Providing of response next instruction pointer, this synchronous logic device 340 via bus 342 order DTLB344 check by the inlet of a correspondence among the DTLB 344 this memory page pointed partly in the same tone of instruction.If the field in the DTLB inlet represents that these instruct not the people having the same aspiration and interest (promptly, one stores computing is unsettled or is carried out simultaneously to the memory page that stores next instruction), then this synchronous logic device 340 is declared stall signals 341, therefore make microprocessor delay the extraction of next instruction, finished up to the follow-up phase 304,306,308,310,312,314,316 of pipeline and to have carried out all previous instructions (that is, idle and all storage operation transmit up to pipeline).

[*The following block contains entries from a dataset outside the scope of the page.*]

import Literature.NumberTheory.Automorphic.GLnAdelicMatrixModel
import Literature.NumberTheory.Automorphic.MatrixTwoConjugacy
import Literature.NumberTheory.Automorphic.QuaternionUnitsTraceClasses
import Literature.NumberTheory.Automorphic.AdelicGroupDataGLnProofs
import Mathlib.Topology.Algebra.Group.OpenMapping
import HarnessLib

/-!
# The elliptic tori of `GL(2)` over the adeles: `C_{GL₂(𝔸_K)}(γ) ≅ E_𝔸ˣ`, `E = K(γ)`
(Gelbart, *Automorphic forms on adele groups* (1975), p. 150, pp. 154–155: `B_𝔸 = B_𝔸(E)`, the
centraliser of the quadratic extension `E` in `G_𝔸 = GL(2, 𝔸)`, and `meas(Z_𝔸 B_F \ B_𝔸)` in (10.15),
(10.18); Jacquet–Langlands, LNM 114, §16)

Topic `NumberTheory/Automorphic`. Definitions (`ScalarExtension.subalgebraToMatrix`,
`glTwoTorusMap`, `glTwoTorusHom`, `glTwoTorusEquiv`, `glTwoDatumTorusEquiv`) and theorems; no
named fact, no instance. The `GL(2)` twin of `QuaternionAdelicTorus` /
`QuaternionTorusCentralizer`: there, for a regular `γ'` of a division quaternion algebra `D`, the
centraliser `C_{D_𝔸ˣ}(γ')` was identified with the idele group `T_𝔸ˣ` of the quadratic field
`T = K(γ') = C_D(γ')`; here the same is done for a non-scalar `γ ∈ GL₂(K)` inside
`GL₂(𝔸_K) = (AdelicGroupData.gl 2 K).Adelic`, with `E = C_{M₂(K)}(γ) = K[γ]`
(`centralizer_singleton_eq_adjoin_of_not_mem_bot`), a quadratic field when `γ` is elliptic.

* `ScalarExtension.subalgebraToMatrix K R E : R ⊗_K E →ₐ[R] M_n(R)` for a subalgebra `E ≤ M_n(K)`
  (`mapRight E.val` followed by the model isomorphism `matrixAlgEquiv`), injective
  (`subalgebraToMatrix_injective`, flatness over `K`), continuous, `1 ⊗ e ↦ e`;
* `exists_isUnit_det_conj_map_eq_companion` — a non-scalar `γ ∈ M₂(K)` stays conjugate to its
  companion matrix over any commutative `K`-algebra `R`; hence (`MatrixTwoConjugacy`) the commutant
  of `γ` in `M₂(R)` is `R · 1 + R · γ` = the image of `R ⊗_K E`
  (`mem_range_subalgebraToMatrix_iff`: `B ∈ im(R ⊗ E) ↔ γ B = B γ`);
* `glTwoTorusMap K γ : E_𝔸ˣ →* GL₂(𝔸_K)` (units of `subalgebraToMatrix` over `R = 𝔸_K`), injective,
  continuous, `glTwoTorusMap (1 ⊗ e) = e ∈ GL₂(K)`, `glTwoTorusMap (posRealCentral t) = posRealScalar 2 K t`,
  and **`range_glTwoTorusMap_eq_centralizer`: its image is `C_{GL₂(𝔸_K)}(γ)`** (a unit commuting
  with `γ` lies in `𝔸 · 1 + 𝔸 · γ` together with its inverse; lift by injectivity) — Gelbart's
  `B_𝔸(E)`;
* `glTwoTorusHom`, `glTwoTorusEquiv K γ hγ : E_𝔸ˣ ≃ₜ* C_{GL₂(𝔸_K)}(γ)` — a continuous bijective
  homomorphism from the σ-compact `E_𝔸ˣ` onto the closed subgroup `C(γ)` of the locally compact
  `GL₂(𝔸_K)` is open (Mathlib `MonoidHom.isOpenMap_of_sigmaCompact`); keyed on the data as
  `glTwoDatumTorusEquiv : (units K E).Adelic ≃ₜ* C_{(gl 2 K).Adelic}((gl 2 K).toAdelic γ)`;
  `glTwo_adelic_centralizer_comm`: `C(γ)` is abelian;
* `glTwoTorusMap_mem_quotientSubgroup_iff` — **`w ∈ ℝ_{>0} Eˣ ↔ glTwoTorusMap w ∈ ℝ_{>0} GL₂(K)`**
  (central retraction of `GL₂(𝔸_K)`, `exists_centralRetraction_gl`; a rational unit commuting with
  `γ` lies in `Eˣ`, `glTwo_centralizer_singleton_eq`), so the torus isomorphism carries
  `ℝ_{>0} Eˣ` onto `ℝ_{>0} GL₂(K) ∩ C(γ)` (`glTwoDatumTorusEquiv_mem_iff`);
* `compactSpace_glTwo_centralizer_quotient` — for **elliptic** `γ` (irreducible characteristic
  polynomial, so `E` is a field) `C(γ) ⧸ (ℝ_{>0} GL₂(K) ∩ C(γ))` is compact: the continuous image
  of `E_𝔸ˣ ⧸ ℝ_{>0} Eˣ`, compact by Fujisaki's lemma for the field `E`
  (`compactSpace_automorphicQuotient_units_of_forall_isUnit`). This is the finiteness of the
  volumes `meas(Z_𝔸 B_F \ B_𝔸)` of the elliptic terms of (10.15) (Gelbart p. 155).

A brick of the inline (D-0026) decomposition of
`Literature.NumberTheory.Automorphic.strong_multiplicity_one_quaternionUnits` (Gelbart Thm. 10.5):
in the comparison (10.14) = (10.15) the elliptic terms on both sides are indexed by the quadratic
fields `E` with `E_v` a field for `v ∈ Ram(D)`, and their volume factors are the covolumes of
`ℝ_{>0} Eˣ` in `E_𝔸ˣ` on *both* sides — on the `D^×` side by `QuaternionTorusCentralizer`, on the
`GL(2)` side by the torus isomorphism of this file.

## References

* S. Gelbart, *Automorphic forms on adele groups*, Ann. of Math. Studies 83 (1975), p. 150,
  pp. 154–155 [Gelbart1975].
* H. Jacquet, R. P. Langlands, *Automorphic forms on GL(2)*, LNM 114 (1970), §16
  [JacquetLanglands1970].
-/

noncomputable section

open scoped TensorProduct NNReal
open NumberField IsDedekindDomain Matrix Topology

namespace Literature.NumberTheory.Automorphic

/-! ### `R ⊗_K E → M_n(R)` for a subalgebra `E ≤ M_n(K)` -/

section SubalgebraToMatrix

variable (K : Type*) [Field K] (R : Type*) [CommRing R] [Algebra K R]
  {n : Type*} [Fintype n] [DecidableEq n] (E : Subalgebra K (Matrix n n K))

/-- **The realisation of `R ⊗_K E` inside `M_n(R)`** for a subalgebra `E ≤ M_n(K)`: `r ⊗ e ↦ r • e`
(`mapRight E.val : R ⊗ E → R ⊗ M_n(K)` followed by `matrixAlgEquiv : R ⊗ M_n(K) ≃ M_n(R)`). For
`E = K(γ)` and `R = 𝔸_K` this is the inclusion of the adelic torus `E_𝔸 ↪ M₂(𝔸)` (Gelbart (1975),
p. 154: `B_𝔸(E)`). [folklore] -/
def ScalarExtension.subalgebraToMatrix : ScalarExtension K R E →ₐ[R] Matrix n n R :=
  (ScalarExtension.matrixAlgEquiv K R n).toAlgHom.comp (ScalarExtension.mapRight K R E.val)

The not people having the same aspiration and interest of instructing in the detecting pipeline when storing micro-orders in order to carry out at stored logic device 314, this storage micro-order (it comprises the target virtual address of the storage computing that is used to specify) provides DTLB 344 to the data cache 320 via bus 328.If this target virtual address points to DTLB 344, the extra field of selected DTLB inlet can be done evaluation, could free access corresponding to the part of the memory page of this target virtual address and need not check the instruction same tone of the part of this memory page with decision.If this evaluation represents that the part of this memory page can freely do access, then this storage computing is transferred in the data cache 320 and need not further does inspection.If this target virtual address mistake, or can't freely do access if this field is represented the part of this memory page, then this target virtual address provides to synchronous logic device 340 via bus 342.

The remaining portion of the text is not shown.